No matter what, we are a bunch that remains faithful to cinema, and whatever obstacles we face - market forces or other - we will persevere. If you are willing to admit that a nation’s films should have cultural significance, I’ll tell you now - in the last ten years, the films that have contained the most cultural force have been those by the “6th Generation” of directors. And it is difficult to imagine a scenario where we lose the work of these directors。Our film culture hangs by a mere thread: what else could we show to the world to prove that yes, Chinese film culture is alive.

As for the audience, as for the market, I still have the most primal passion for it. There’s another poem, from the Latvian poet Vizma Belševica:

If you draped upon yourself the joyous cries of stars,

I would set my love aflame on your body,

Each time you hurt me,

I would extinguish a star,

Then, why do I still sigh with such sadness?

Future: I do not believe that dreams are false

As with any generation of directors, we will age, and sooner or later, lose our creativity. Day by day, that self that seduces us to give up, to sink, will grow stronger - physical exhaustion and a world weariness that was unprecedented in our youth will emerge as well. Selfishness will even begin to have its own appeal, and that appeal will slink besides us with a smile. But to me, just seeing bustling streets is, for now, enough to incite a flash of feeling in my heart, and I remember the reasons I began to make movies in the first place.

To learn to place that pulsating passion of life, and the true self, into ones own work - that is why we must continue to make films in the future. It is unfortunate that some “6th Generation” directors have, I believe, have confronted the problem of the “self” or first-person within film quite erroneously, and due to a lack of familiarity, confuse it with modes of egoism or narcissism. If a movie does not have, through and through, a “consciousness” animating it, they say that the movie has no subject at all.

Yet, I believe even the most unformed narrator can still communicate genuine and important personal experience.

Don’t worry about our paranoia - film should be a fun, and for the most part, we’re now defending the right of the film to serve as entertainment. However, a multiplicity of views shouldn’t be exclusively filed as mere entertainment. As culture loses its final grounds of liveliness, the carnival of the masses will begin to establish new reigns of power.

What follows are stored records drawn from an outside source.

import Literature.Computability.Complexity.MurrayWilliams2018ExpLevel
import Literature.Computability.Complexity.TimeConstructibleClosure
import HarnessLib

/-!
# Murray–Williams 2018, Lemma 1.3 and Theorem 1.2 for `AC⁰[m]` from the Easy Witness Lemma in
# POLYLOGARITHMIC-SEED form (the form the tree's proved generator delivers)

Glue layer under the named fact `MurrayWilliams2018_thm_1_2_acc` (`MurrayWilliams2018.lean`;
C. D. Murray, R. R. Williams, *Circuit lower bounds for nondeterministic quasi-polytime: an easy
witness lemma for NP and NQP*, STOC 2018, Thm. 1.2 for the classes `AC⁰[m]`), whose discharge is
`MurrayWilliams2018_thm_1_2_acc_of_EWL_of_expSimulation hEWL hN` (`MurrayWilliams2018ExpLevel.lean`)
once the easy witness lemma for `NQP` (`hEWL`, Lemma 1.3 at the tree's levels) and the
exponential-level simulation (`hN`) are theorems. The tree derives `hEWL` from the named fact
`MurrayWilliams2018_lemma_4_1_ae` (Lemma 4.1; `MurrayWilliams2018_lemma_1_3_of_lemma_4_1_ae`,
`MurrayWilliams2018Lemma13.lean`). This file records that a WEAKER form of Lemma 4.1 already gives
`hEWL`, and why that matters for the discharge:

* Lemma 4.1 as printed (and as `MurrayWilliams2018_lemma_4_1_ae` states it) has ONE exponent `e`
  serving all size and time bounds `s`, `t`: the hypothesis is "`NTIME[O(t(n)ᵉ)] ⊂ SIZE[s(n)]`".
  Its proof (ECCC TR17-188, p. 13: "`N` will use `y_hard` as a hard function in the pseudorandom
  generator `G(·,·)` of Theorem 2.1 … enumerates all `s = |y_hard|ᵍ` seeds") uses Umans'
  generator, Thm. 2.1 there (p. 8: "There is a universal constant `g` and a function
  `G : {0,1}^{2^m} × {0,1}^{O(m)} → {0,1}ˢ` … computable in `poly(2^m)` time", for ALL hardnesses),
  whose seed length `O(m)`, `m ≈ log₂ |y_hard| ≈ log₂ t(n)`, is what keeps the enumeration of all
  seeds inside `t^{O(1)}`. With a generator of seed length `c · m⁴` the same simulation runs in
  time `2^{c m⁴} · t(n)^{O(1)}`; for `s(n) = n²`, `t(n) = nᴰ` that is `n^{Θ(log³ n)} ⊄ NTIME[tᵉ]`,
  so the printed statement is out of reach of such a generator.
* The tree HAS such a generator, proved: the discrete form of Impagliazzo–Kabanets–Wigderson's
  Thm. 11 (the Nisan–Wigderson generator on a worst-case-to-average-case encoding of the table),
  `IKW2002_thm11_tableGenerator` (`IKWGeneratorsProofs.lean`): *`F ∈ FP` and `c` with, for all
  `m, n` and every `f : {0,1}ᵐ → {0,1}` of `B₂`-circuit complexity `> (n + m)ᶜ`,
  `IsSizePseudorandom (tableGenerator F f (c · m⁴) n)`* — seed length `c · m⁴` at every hardness
  level; Umans' generator (Reed–Muller list decoding) is not in the tree.
* What this cone CONSUMES is not Lemma 4.1 but its case Lemma 1.3 (`hEWL`; the source, p. 13:
  "For `s(n) = 2^{(log n)ᵏ}`, `NQP ⊂ SIZE[2^{(log n)ᵏ}]` implies that `NQP` has witness circuits
  of size `2^{O((log n)^{k³})}`"), whose hypothesis covers every quasi-polynomial level at once.
  Running the printed proof of Lemma 4.1 (§4) with a generator of seed length `c · m⁴` changes
  one line of its resource analysis: the simulation `N` lies in `NTIME[T]` for any bound `T`
  with `2^{C (log₂ t(n) + 2)^C} ≤ T(n)` almost everywhere (some constant `C`), instead of in
  `NTIME[tᵉ]`, so the `s`-size circuits must be assumed for `NTIME[T]`. For `t` quasi-polynomial
  such a `T` is again quasi-polynomial and Lemma 1.3 follows verbatim. We call the resulting
  statement **Lemma 4.1 in polylogarithmic-seed form** — hypothesis `hQ` of the theorems below.
  It is NOT vendored as a named fact (D-0026): it is implied by `MurrayWilliams2018_lemma_4_1_ae`
  (`lemma_4_1_qp_of_lemma_4_1_ae`, proved here) and it is the target to be PROVED, inline, from
  Thm. 3.1 of the source and `IKW2002_thm11_tableGenerator` by the files formalizing §4.

Proved here (theorems only; no definition, no named fact is introduced):

* `qpExp_add_two_le`, `eventually_two_pow_mul_log_smoothQP_pow_le_smoothQP` — the arithmetic of
  the changed line at the smooth levels: `2^{C (log₂ (smoothQP E n) + 2)^C} ≤ smoothQP (C (E+1)) n`
  for all large `n` (`log₂ (smoothQP E n) = qpExp E n ≤ 3 (log₂ n + 2)^{E+1} - 2`);
* `NTIME_pow_subset_NTIME_of_eventually_le` — `NTIME (t · ^ e) ⊆ NTIME T` for time-constructible
  `t`, `T` with `tᵉ ≤ T` a.e. (the unary clock of `c · tᵉ + c`, `IsTimeConstructible.pow`,
  `IsTimeConstructible.mul_add`, `exists_unaryClock_of_timeConstructible`, and the transport
  `NTIME_subset_of_clocks`), and `lemma_4_1_qp_of_lemma_4_1_ae` — the polylogarithmic-seed form
  is weaker than `MurrayWilliams2018_lemma_4_1_ae` (`tᵉ ≤ 2^{e (log₂ t + 2)ᵉ}`, take `C = e`);
* **`MurrayWilliams2018_lemma_1_3_of_lemma_4_1_qp`** — Lemma 1.3 at the tree's levels (`hEWL`
  verbatim) from the polylogarithmic-seed form: the derivation of
  `MurrayWilliams2018_lemma_1_3_of_lemma_4_1_ae` (`s = smoothQP k + id`, `t = smoothQP E`,
  `E = (k+2)³ + e`, provisos (a), (b), witnesses descending by
  `NTIMEHasWitnessCircuits.of_smoothQP`) with `T = smoothQP (C (E+1))` and the assumed circuits
  supplied on `NTIME (smoothQP (C (E+1)))`, a subclass of the level `C (E+1) + 1`
  (`NTIME_smoothQP_pow_subset`);
* **`MurrayWilliams2018_thm_1_2_acc_of_lemma_4_1_qp_of_expSimulation`** — Theorem 1.2 for
  `AC⁰[m]` (`MurrayWilliams2018_thm_1_2_acc`) from the polylogarithmic-seed form and the
  exponential-level simulation `hN` of `MurrayWilliams2018ExpLevel.lean`
  (`MurrayWilliams2018_thm_1_2_acc_of_EWL_of_expSimulation`), and
  `MurrayWilliams2018_NTIME_not_depth_ACC_of_lemma_4_1_qp_of_expSimulation` — Theorem 1.3
  (`MurrayWilliams2018_NTIME_not_depth_ACC`) from the same and Thm. 5.1
  (`MurrayWilliams2018_NTIME_not_depth_ACC_of_components`; Thm. 5.1 is the theorem
  `MurrayWilliams2018_thm_5_1_holds` of `Williams2014Proofs.lean`, not imported here to keep the
  import closure of this glue file small).

After this file the trust base of `MurrayWilliams2018_thm_1_2_acc` (hence of Thm. 1.3) is
{Lemma 4.1 in polylogarithmic-seed form — i.e. Thm. 3.1 of the source, the PROVED generator
`IKW2002_thm11_tableGenerator` and the simulation `N` of §4 —, the exponential-level simulation
`hN`}; Umans' Thm. 2.1 is no longer on the path of this fact.

## Faithfulness notes

* Nothing printed is restated as a fact. Lemma 1.3 is read, as everywhere in this cone
  (`MurrayWilliams2018Hierarchy.lean`, hypothesis `hEWL`), with its hypothesis at ALL levels
  `NTIME (n ^ (log₂ n)ᵉ)`, `e ≥ 1` ("`NQP ⊂ SIZE[2^{logᵏ n}]`"), which is what absorbs a
  `2^{polylog t}` seed enumeration: `2^{C (log₂ (smoothQP E n) + 2)^C} ≤ smoothQP (C(E+1)) n` a.e.
  The source's own overview of the method (§1.2, p. 5: "the hard function `yᵢ` can be used to
  power a pseudorandom generator `G` with `O(k²c log n)`-length seeds … running `G` on all seeds")
  is the Umans-seed bookkeeping; the statement below only weakens the class asked to have small
  circuits.
* The polylogarithmic-seed form keeps every other feature of `MurrayWilliams2018_lemma_4_1_ae`
  (the D-0026 review form: `s` strictly increasing and time constructible, `t` time
  constructible and non-decreasing, provisos (a) `n · s(n) < 2^{n/e}` and
  (b) `s₂(s₂(s₂(n)))ᵈ ≤ t(n)` almost everywhere, the hypothesis in the almost-everywhere form of
  `SIZE`, the conclusion `NTIMEHasWitnessCircuits t (s₂(s₂(s₂ n)))^{2g})`), adds the bound `T`
  (time constructible, non-decreasing, `≥ 2^{C (log₂ t + 2)^C}` a.e.) with one more universal
  constant `C ≥ 1`, and asks the circuits of `NTIME T`. Constructibility and monotonicity of `T`
  are conveniences for its prover; the derivation supplies them (`isTimeConstructible_smoothQP`,
  `smoothQP_mono`).

## References

* C. D. Murray, R. R. Williams, *Circuit lower bounds for nondeterministic quasi-polytime: an
  easy witness lemma for NP and NQP*, STOC 2018, 890–901 (ECCC TR17-188), §1.2 (p. 5), Thm. 2.1
  (p. 8, Umans' generator), Lemma 1.3 and Lemma 4.1 with its proof (pp. 13–14: the simulation
  `N`), §5 (proof of Thm. 1.2) [MurrayWilliams2018].
* R. Impagliazzo, V. Kabanets, A. Wigderson, *In search of an easy witness: exponential time vs.
  probabilistic polynomial time*, JCSS 65 (2002) 672–694, Thm. 11
  [ImpagliazzoKabanetsWigderson2002].
* C. Umans, *Pseudo-random generators for all hardnesses*, JCSS 67 (2003) 419–440, Thm. 1
  (quoted as MW Thm. 2.1).
* S. Arora, B. Barak, *Computational Complexity: A Modern Approach*, CUP 2009, §1.3
  (time-constructible functions), §2.1.2 and Thm. 2.6 (verifier form of `NTIME`, transport along
  clocks) [AroraBarak2009].
-/

namespace Literature.Computability.Complexity

open Filter

/-! ### Arithmetic of the polylogarithmic seed at the smooth levels -/

/-- `qpExp E n + 2 ≤ 3 (log₂ n + 2)^{E+1}` (upper sandwich
`qpExp E n ≤ log₂ n + 1 + (log₂ n + 1)^{E+1}`). [folklore] -/
theorem qpExp_add_two_le (E n : ℕ) : qpExp E n + 2 ≤ 3 * (Nat.log 2 n + 2) ^ (E + 1) := by
  set L := Nat.log 2 n with hL
  have hq : qpExp E n ≤ L + 1 + (L + 1) ^ (E + 1) := qpExp_le E n
  have h1 : (L + 1) ^ (E + 1) ≤ (L + 2) ^ (E + 1) := Nat.pow_le_pow_left (by omega) _
  have h2 : L + 2 ≤ (L + 2) ^ (E + 1) := Nat.le_self_pow (by omega) _
  omega

/-- **The seed enumeration is absorbed by a higher smooth level**: eventually
`2^{C (log₂ (smoothQP E n) + 2)^C} ≤ smoothQP (C (E + 1)) n`
(`log₂ (smoothQP E n) = qpExp E n`; `C (qpExp E n + 2)^C ≤ C 3^C (log₂ n + 2)^{(E+1)C} ≤
(log₂ n)^{(E+1)C+1} ≤ qpExp (C(E+1)) n` for large `n`). [folklore] -/
theorem eventually_two_pow_mul_log_smoothQP_pow_le_smoothQP (C E : ℕ) :
    ∀ᶠ n in atTop, 2 ^ (C * (Nat.log 2 (smoothQP E n) + 2) ^ C) ≤ smoothQP (C * (E + 1)) n := by
  filter_upwards [eventually_mul_log_add_two_pow_le (C * 3 ^ C) ((E + 1) * C)] with n hn
  refine Nat.pow_le_pow_right two_pos ?_
  rw [log_smoothQP]
  have h1 : (qpExp E n + 2) ^ C ≤ (3 * (Nat.log 2 n + 2) ^ (E + 1)) ^ C :=
    Nat.pow_le_pow_left (qpExp_add_two_le E n) C
  calc C * (qpExp E n + 2) ^ C ≤ C * (3 * (Nat.log 2 n + 2) ^ (E + 1)) ^ C :=
        Nat.mul_le_mul_left C h1
    _ = C * 3 ^ C * (Nat.log 2 n + 2) ^ ((E + 1) * C) := by rw [mul_pow, ← pow_mul]; ring
    _ ≤ Nat.log 2 n ^ ((E + 1) * C + 1) := hn
    _ = Nat.log 2 n ^ (C * (E + 1) + 1) := by rw [Nat.mul_comm (E + 1) C]
    _ ≤ qpExp (C * (E + 1)) n := pow_log_le_qpExp _ n

/-! ### The polylogarithmic-seed form is implied by Lemma 4.1 (a.e. form) -/

/-- `tᵉ ≤ 2 ^ (e (log₂ t + 2)ᵉ)` for `1 ≤ e` (`t < 2^{log₂ t + 1}`, `log₂ t + 1 ≤ (log₂ t + 2)ᵉ`).
[folklore] -/
theorem pow_le_two_pow_mul_log_add_two_pow (t : ℕ) {e : ℕ} (he : 1 ≤ e) :
    t ^ e ≤ 2 ^ (e * (Nat.log 2 t + 2) ^ e) := by
  have h1 : t < 2 ^ (Nat.log 2 t + 1) := Nat.lt_pow_succ_log_self one_lt_two t
  have h2 : Nat.log 2 t + 1 ≤ (Nat.log 2 t + 2) ^ e :=
    (Nat.le_succ _).trans (Nat.le_self_pow (by omega) _)
  calc t ^ e ≤ (2 ^ (Nat.log 2 t + 1)) ^ e := Nat.pow_le_pow_left h1.le e
    _ = 2 ^ (e * (Nat.log 2 t + 1)) := by rw [← pow_mul, Nat.mul_comm]
    _ ≤ 2 ^ (e * (Nat.log 2 t + 2) ^ e) :=
        Nat.pow_le_pow_right two_pos (Nat.mul_le_mul_left e h2)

Among our crowd, there will be directors who put out all sorts of masterpieces, and also people who put out all sorts of crap. Yet, I believe that as long as the self is still valued, the spirit will be retained. As long as there remains a keen perception of realism, then we will still be full of creative energy.

I must apologize - I’ve said “we’ far too much, and of course, the broader cinematic spirit is not constituted by one person alone. Before closing the essay, I’d like to evoke a habit of older literary norms, and quote a few lines from Bei Dao:

I do not believe the sky is blue,

I do not believe the thunder’s echo,

I do not believe dreams are false,

I do not believe death eludes retribution.

I’ll add a line: I don’t believe you will predict our ending.